■ Listed records
/-!
# `Balaban1983to89.B6BlockHolderLipFactorsV1` — T. Bałaban, *Propagators and renormalization transformations for lattice gauge theories. II*,
# Commun. Math. Phys. **96** (1984) 223–250 [Balaban1984PropagatorsII], Prop. 2.5 p. 246, towards the HÖLDER member `‖ζG∇*J‖_α` of (1.111) for
# the two-scale `G` of (2.90): the UNDIFFERENTIATED first factors `∂H′_j`, `H_j`, `G^{(w′)}`, `K₂*`, `G̃_j`, `H_jC̃^{(j)}_ΛH_j*` of the transposed
# representation (2.129)∘`∇_λ*` are LIPSCHITZ in the output, uniformly — file 7 of the Hölder programme (p38)

statement-level skeleton of published theorems with citation tags; proofs where landed; nothing here is a claim about the Yang–Mills mass gap

p. 246 (Prop. 2.5): *"… satisfies all the inequalities (1.110)–(1.114) of the Proposition 1.2 with a positive constant δ₂ instead of δ₀. This
constant depends on d and L only."*; p. 246: *"The operators H′_j … derivatives … up to third order … are uniformly bounded and have a uniform
exponential decay"*; [4] (1.109), (1.111) p. 35.

WHAT THIS FILE DOES.  In `G∇_λ* = K₁∇_λ* + (I − K₂)*[M∇_λ* − M(K₂∇_λ*)]` (p22's files 13–14) the Hölder quotient in the output variable falls
on the FIRST factors `∂H′_j` (of `K₁ = ∂H′_jC(∂H′_j)*` and of `K₂* = ∂H′_jC(∂ΔH′_j)*`), `H_j` (of `H_jC̃(∇_λH_j)*`, `H_jC̃H_j*` and of
`G̃_j = (I − H_jQ_j)G^{(n^{d+1})}`) and `G^{(n^{d+1})}`; each is LIPSCHITZ in the output because ALL its fine differences `D_μ∘f` have uniform block
bounds (p22 file 8: `blockBound_DgradHp`, `blockBound_DHj`, `blockBound_DGE_scaling`), by file 2's `holderBound_of_blockBound_D`:
`holderBound_gradHp`, `holderBound_Hj` (fixed torus), `holderBound_GE_scaling`, and the composites `holderBound_K2adj_scaling`,
`holderBound_Gt_scaling`, `holderBound_HjCtHj_scaling` (pair bound of the first factor × block bounds of the tail, file 1's `holderBound_comp`),
all of the form `(C·t, δ)`, `t = |x − x′|_∞/n ≤ 1`, with `δ > 0`, `C ≥ 0` depending on `d, L` (and the weight window) only.

DICTIONARY / DIVERGENCES as in files 1–6 and p22's files 1–14; no new definition, no new hypothesis.  NOT summit progress.
Unit `lit-balaban-p38` (gen 21), 2026-08-22.
-/

noncomputable section

open scoped InnerProductSpace BigOperators
open Finset

namespace Literature.MathematicalPhysics.QuantumFieldTheory.Balaban1983to89.B6BlockHolderLipFactorsV1

open LatticeFieldCalculus B5SectBStatements B5Eq117TorusCarriers B6SectADomainsV1 B6SectAOperatorsV1 B6SectAVectorModelV1 B6SectCOperators
  B6SectCTwoScaleV1 B6SectCTwoScaleV1Lattice B5Eq118OneStroke
open BalabanImbrieJaffe1984to88.BIJ85AxialPropagator411 (BondSpace)
open B4Sect5Torus (IsPseudoDist SumBound)
open B4TorusKernel (periodConst)
open B4TorusKernel.MultiPeriod (torusSupNorm torusSupNorm_nonneg)
open B4Sect5Proof (latticeConst latticeConst_nonneg)
open B5Hk163Decay (MG163 MG163_nonneg)
open B5Hk163Strip (kappaN kappaN_pos kappa163 kappa163_pos)
open B5Hk163TorusHolderDecay (CdecD CdecD_nonneg)
open B5Kernel166Decay (periodConst_pos)
open B6LowerBound2153Torus (rep)
open B6Hprime2132Holder (MGHD)
open B6Repr2129Operator (adjoint_K2)
open B6BlockDecayCalculus (blockBound_comp torusDist_isPseudoDist torusDist_sumBound)
open B6BlockDecayHjCovV1 (blockBound_Hj_adjoint)
open B6BlockDecayHprimeCovV1 (MGHD_nonneg blockBound_gradLapHp_adjoint blockBound_C_of_entry cov_entry_uniform)
open B6BlockDecayGtV1 (Gt_eq_comp_GE blockBound_GE_scaling blockBound_Qv)
open B6BlockDecayGradFactorsV1 (blockBound_DgradHp blockBound_DHj blockBound_DGE_scaling blockBound_Ct_scaling)
open B6BlockHolderCalculus (holderBound_comp holderBound_sub holderBound_mono)
open B6BlockHolderLipschitzV1 (holderBound_of_blockBound_D)

/-! ## §1  The first factors `∂H′_j`, `H_j` are Lipschitz in the output (fixed torus) -/

section Fixed

variable {d L m K : ℕ} [NeZero L] {hd : 1 ≤ d + 1} {hL : Odd L ∧ 1 < L} {c : ℝ} (hc : c ≠ 0) {j : ℕ}
  (Λ' : Finset (Site (⟨d + 1, L, m, K, hd, hL⟩ : Params) (j + 1)))

/-- **THE PAIR (LIPSCHITZ-IN-THE-OUTPUT) BOUND OF `∂H′_j`**: for fine bonds `b₁ = ⟨x, ν⟩`, `b₂ = ⟨x′, ν⟩` with `|x − x′|_∞ ≤ n` and every unit site `y`,
`Σ_{y′ = y}|(∂H′_j)(e_{y′})_{b₁} − (∂H′_j)(e_{y′})_{b₂}| ≤ (d+1)(|c|/n)A₂e^{κ}·(|x − x′|_∞/n)·e^{−κ|y(x) − y|_T}`, `κ = κ_N(d+1)/(d+1)` — all fine
differences `D_μ∂H′_j` have the block bound `((|c|/n)A₂, κ)` (p22 file 8's `blockBound_DgradHp`, second derivatives of `H′_j`), file 2.
[cite: Balaban1984PropagatorsII, p.246 (text after (2.132)); Balaban1984PropagatorsI, (1.109) p.35] -/
theorem holderBound_gradHp (hj : j ≤ (⟨d + 1, L, m, K, hd, hL⟩ : Params).m + (⟨d + 1, L, m, K, hd, hL⟩ : Params).K) (w : CIdx j Λ' → ℝ)
    (b₁ b₂ : PBond (⟨d + 1, L, m, K, hd, hL⟩ : Params) 0) (hdir : b₁.dir = b₂.dir) (hle : supDist b₁.src b₂.src ≤ L ^ j) (y : Site (⟨d + 1, L, m, K, hd, hL⟩ : Params) j) :
    ∑ y' ∈ univ.filter (fun y' : Site (⟨d + 1, L, m, K, hd, hL⟩ : Params) j => y' = y),
        |((tsV1 hc Λ' w).grad ∘ₗ (tsV1 hc Λ' w).hP) (EuclideanSpace.single y' (1 : ℝ)) b₁ -
         ((tsV1 hc Λ' w).grad ∘ₗ (tsV1 hc Λ' w).hP) (EuclideanSpace.single y' (1 : ℝ)) b₂| ≤
      ((d + 1 : ℕ) : ℝ) * (|c| / (L : ℝ) ^ j * (MGHD (d + 1) 2 * periodConst (kappaN (d + 1)) d) * ((1 : ℕ) : ℝ)) *
        Real.exp (kappaN (d + 1) / ((d : ℝ) + 1)) * ((supDist b₁.src b₂.src : ℝ) / (L : ℝ) ^ j) *
        Real.exp (-(kappaN (d + 1) / ((d : ℝ) + 1) * torusSupNorm (Mk (⟨d + 1, L, m, K, hd, hL⟩ : Params) j)
            (rep (Mk (⟨d + 1, L, m, K, hd, hL⟩ : Params) j) (iterBlockOf j b₁.src) - rep (Mk (⟨d + 1, L, m, K, hd, hL⟩ : Params) j) y))) := by
  have hLj : (0 : ℝ) < (L : ℝ) ^ j := pow_pos (Nat.cast_pos.2 (Nat.pos_of_ne_zero (NeZero.ne L))) _
  exact holderBound_of_blockBound_D hj _ (fun y : Site (⟨d + 1, L, m, K, hd, hL⟩ : Params) j => y)
    (by have := MGHD_nonneg (d + 1) 2; have := periodConst_pos (kappaN_pos (d + 1)) d; positivity)
    (div_nonneg (kappaN_pos _).le (by positivity))
    (fun μ b₀ y => blockBound_DgradHp hc hj Λ' w μ b₀ y) b₁ b₂ hdir hle y

variable {w : CIdx j Λ' → ℝ}

/-- **THE PAIR (LIPSCHITZ-IN-THE-OUTPUT) BOUND OF `H_j`** (unit bonds → fine bonds): for fine bonds `b₁ = ⟨x, ν⟩`, `b₂ = ⟨x′, ν⟩` with
`|x − x′|_∞ ≤ n` and every unit site `y`, `Σ_{b : b₋ = y}|H_j(e_b)_{b₁} − H_j(e_b)_{b₂}| ≤ (d+1)C_D(d+1)e^{κ_H}·(|x − x′|_∞/n)·e^{−κ_H|y(x) − y|_T}`,
`κ_H = κ₁₆₃(d+1)/(d+1)` — all fine differences `D_μH_j` have the block bound `(C_D(d+1), κ_H)` (p22 file 8's `blockBound_DHj` = b05's (1.63)
derivative decay), file 2. [cite: Balaban1984PropagatorsII, (2.130) p.246; Balaban1984PropagatorsI, p.29 lines 1–2, (1.109) p.35] -/
theorem holderBound_Hj [DecidableEq (PBond (⟨d + 1, L, m, K, hd, hL⟩ : Params) j)] (hj : j + 1 ≤ (⟨d + 1, L, m, K, hd, hL⟩ : Params).m + (⟨d + 1, L, m, K, hd, hL⟩ : Params).K) (hw : ∀ i, 0 < w i)
    (b₁ b₂ : PBond (⟨d + 1, L, m, K, hd, hL⟩ : Params) 0) (hdir : b₁.dir = b₂.dir) (hle : supDist b₁.src b₂.src ≤ L ^ j) (y : Site (⟨d + 1, L, m, K, hd, hL⟩ : Params) j) :
    ∑ b ∈ univ.filter (fun b : PBond (⟨d + 1, L, m, K, hd, hL⟩ : Params) j => b.src = y),
        |(tsV1 hc Λ' w).Hj (EuclideanSpace.single b (1 : ℝ)) b₁ - (tsV1 hc Λ' w).Hj (EuclideanSpace.single b (1 : ℝ)) b₂| ≤
      ((d + 1 : ℕ) : ℝ) * (CdecD d * ((1 * (d + 1) : ℕ) : ℝ)) * Real.exp (kappa163 (d + 1) / ((d : ℝ) + 1)) *
        ((supDist b₁.src b₂.src : ℝ) / (L : ℝ) ^ j) *
        Real.exp (-(kappa163 (d + 1) / ((d : ℝ) + 1) * torusSupNorm (Mk (⟨d + 1, L, m, K, hd, hL⟩ : Params) j)
            (rep (Mk (⟨d + 1, L, m, K, hd, hL⟩ : Params) j) (iterBlockOf j b₁.src) - rep (Mk (⟨d + 1, L, m, K, hd, hL⟩ : Params) j) y))) :=
  holderBound_of_blockBound_D (Nat.le_of_succ_le hj) _ (fun b : PBond (⟨d + 1, L, m, K, hd, hL⟩ : Params) j => b.src)
    (mul_nonneg (CdecD_nonneg (d := d)) (Nat.cast_nonneg _)) (div_nonneg (kappa163_pos _).le (by positivity))
    (fun μ b₀ y => blockBound_DHj hc hj Λ' hw μ b₀ y) b₁ b₂ hdir hle y

end Fixed

/-! ## §2  `G^{(w′)}`, `K₂*`, `G̃_j`, `H_jC̃^{(j)}_ΛH_j*` at the scaling `c = L^j` -/

section Scaling

variable {d L m K : ℕ} {hd : 1 ≤ d + 1} {hL : Odd L ∧ 1 < L} {j : ℕ}

open Classical in
/-- **THE PAIR (LIPSCHITZ-IN-THE-OUTPUT) BOUND OF `G^{(w′)}`** (`c = L^j`, `w′ = a·n^{d+1}`): `δ > 0`, `C ≥ 0` depending on `d, L, a` only with
`Σ_{b₀′ : y(b₀′₋) = y}|G^{(w′)}(e_{b₀′})_{b₁} − G^{(w′)}(e_{b₀′})_{b₂}| ≤ C·(|x − x′|_∞/n)·e^{−δ|y(x) − y|_T}` — all fine differences
`∇_μG^{(w′)}` have the block bound `(O(1), δ₀)` of [4] Prop. 1.2 (1.110)₁ (p22 file 8's `blockBound_DGE_scaling`), file 2.
[cite: Balaban1984PropagatorsI, Prop. 1.2 (1.110) p.35, (1.109) p.35; Balaban1984PropagatorsII, p.246] -/
theorem holderBound_GE_scaling (d L : ℕ) (hd : 1 ≤ d + 1) (hL : Odd L ∧ 1 < L) {a : ℝ} (ha : 0 < a) :
    ∃ δ : ℝ, 0 < δ ∧ ∃ C : ℝ, 0 ≤ C ∧ ∀ (m K j : ℕ)
      (hj' : j ≤ (⟨d + 1, L, m, K, hd, hL⟩ : Params).m + (⟨d + 1, L, m, K, hd, hL⟩ : Params).K) (hc : ((L : ℝ) ^ j) ≠ 0)
      (hw' : (0 : ℝ) < a * ((L : ℝ) ^ j) ^ (d + 1))
      (b₁ b₂ : PBond (⟨d + 1, L, m, K, hd, hL⟩ : Params) 0) (_hdir : b₁.dir = b₂.dir) (_hle : supDist b₁.src b₂.src ≤ L ^ j) (y : Site (⟨d + 1, L, m, K, hd, hL⟩ : Params) j),
      ∑ b₀' ∈ univ.filter (fun b₀' : PBond (⟨d + 1, L, m, K, hd, hL⟩ : Params) 0 => iterBlockOf j b₀'.src = y),
          |(GE (Domains.whole (P := (⟨d + 1, L, m, K, hd, hL⟩ : Params)) j hj') hc (w := fun _ => a * ((L : ℝ) ^ j) ^ (d + 1)) (fun _ => hw')) (EuclideanSpace.single b₀' (1 : ℝ)) b₁ - (GE (Domains.whole (P := (⟨d + 1, L, m, K, hd, hL⟩ : Params)) j hj') hc (w := fun _ => a * ((L : ℝ) ^ j) ^ (d + 1)) (fun _ => hw')) (EuclideanSpace.single b₀' (1 : ℝ)) b₂| ≤
        C * (((supDist b₁.src b₂.src : ℕ) : ℝ) / (L : ℝ) ^ j) * Real.exp (-(δ * torusSupNorm (Mk (⟨d + 1, L, m, K, hd, hL⟩ : Params) j)
            (rep (Mk (⟨d + 1, L, m, K, hd, hL⟩ : Params) j) (iterBlockOf j b₁.src) - rep (Mk (⟨d + 1, L, m, K, hd, hL⟩ : Params) j) y))) := by
  obtain ⟨δ, hδ, C, hC, hD⟩ := blockBound_DGE_scaling d L hd hL ha
  refine ⟨δ, hδ, ((d + 1 : ℕ) : ℝ) * C * Real.exp δ, by positivity, ?_⟩
  intro m K j hj' hc hw' b₁ b₂ hdir hle y
  exact holderBound_of_blockBound_D hj' _ (fun b₀ : PBond (⟨d + 1, L, m, K, hd, hL⟩ : Params) 0 => iterBlockOf j b₀.src) hC hδ.le
    (fun μ b₀ y => hD m K j hj' hc hw' μ b₀ y) b₁ b₂ hdir hle y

■ Work to complete
Among the lines above, find those with the word "torusSupNorm". Copy them.

■ Response box
open B4TorusKernel.MultiPeriod (torusSupNorm torusSupNorm_nonneg)
        Real.exp (-(kappaN (d + 1) / ((d : ℝ) + 1) * torusSupNorm (Mk (⟨d + 1, L, m, K, hd, hL⟩ : Params) j)
        Real.exp (-(kappa163 (d + 1) / ((d : ℝ) + 1) * torusSupNorm (Mk (⟨d + 1, L, m, K, hd, hL⟩ : Params) j)
        C * (((supDist b₁.src b₂.src : ℕ) : ℝ) / (L : ℝ) ^ j) * Real.exp (-(δ * torusSupNorm (Mk (⟨d + 1, L, m, K, hd, hL⟩ : Params) j)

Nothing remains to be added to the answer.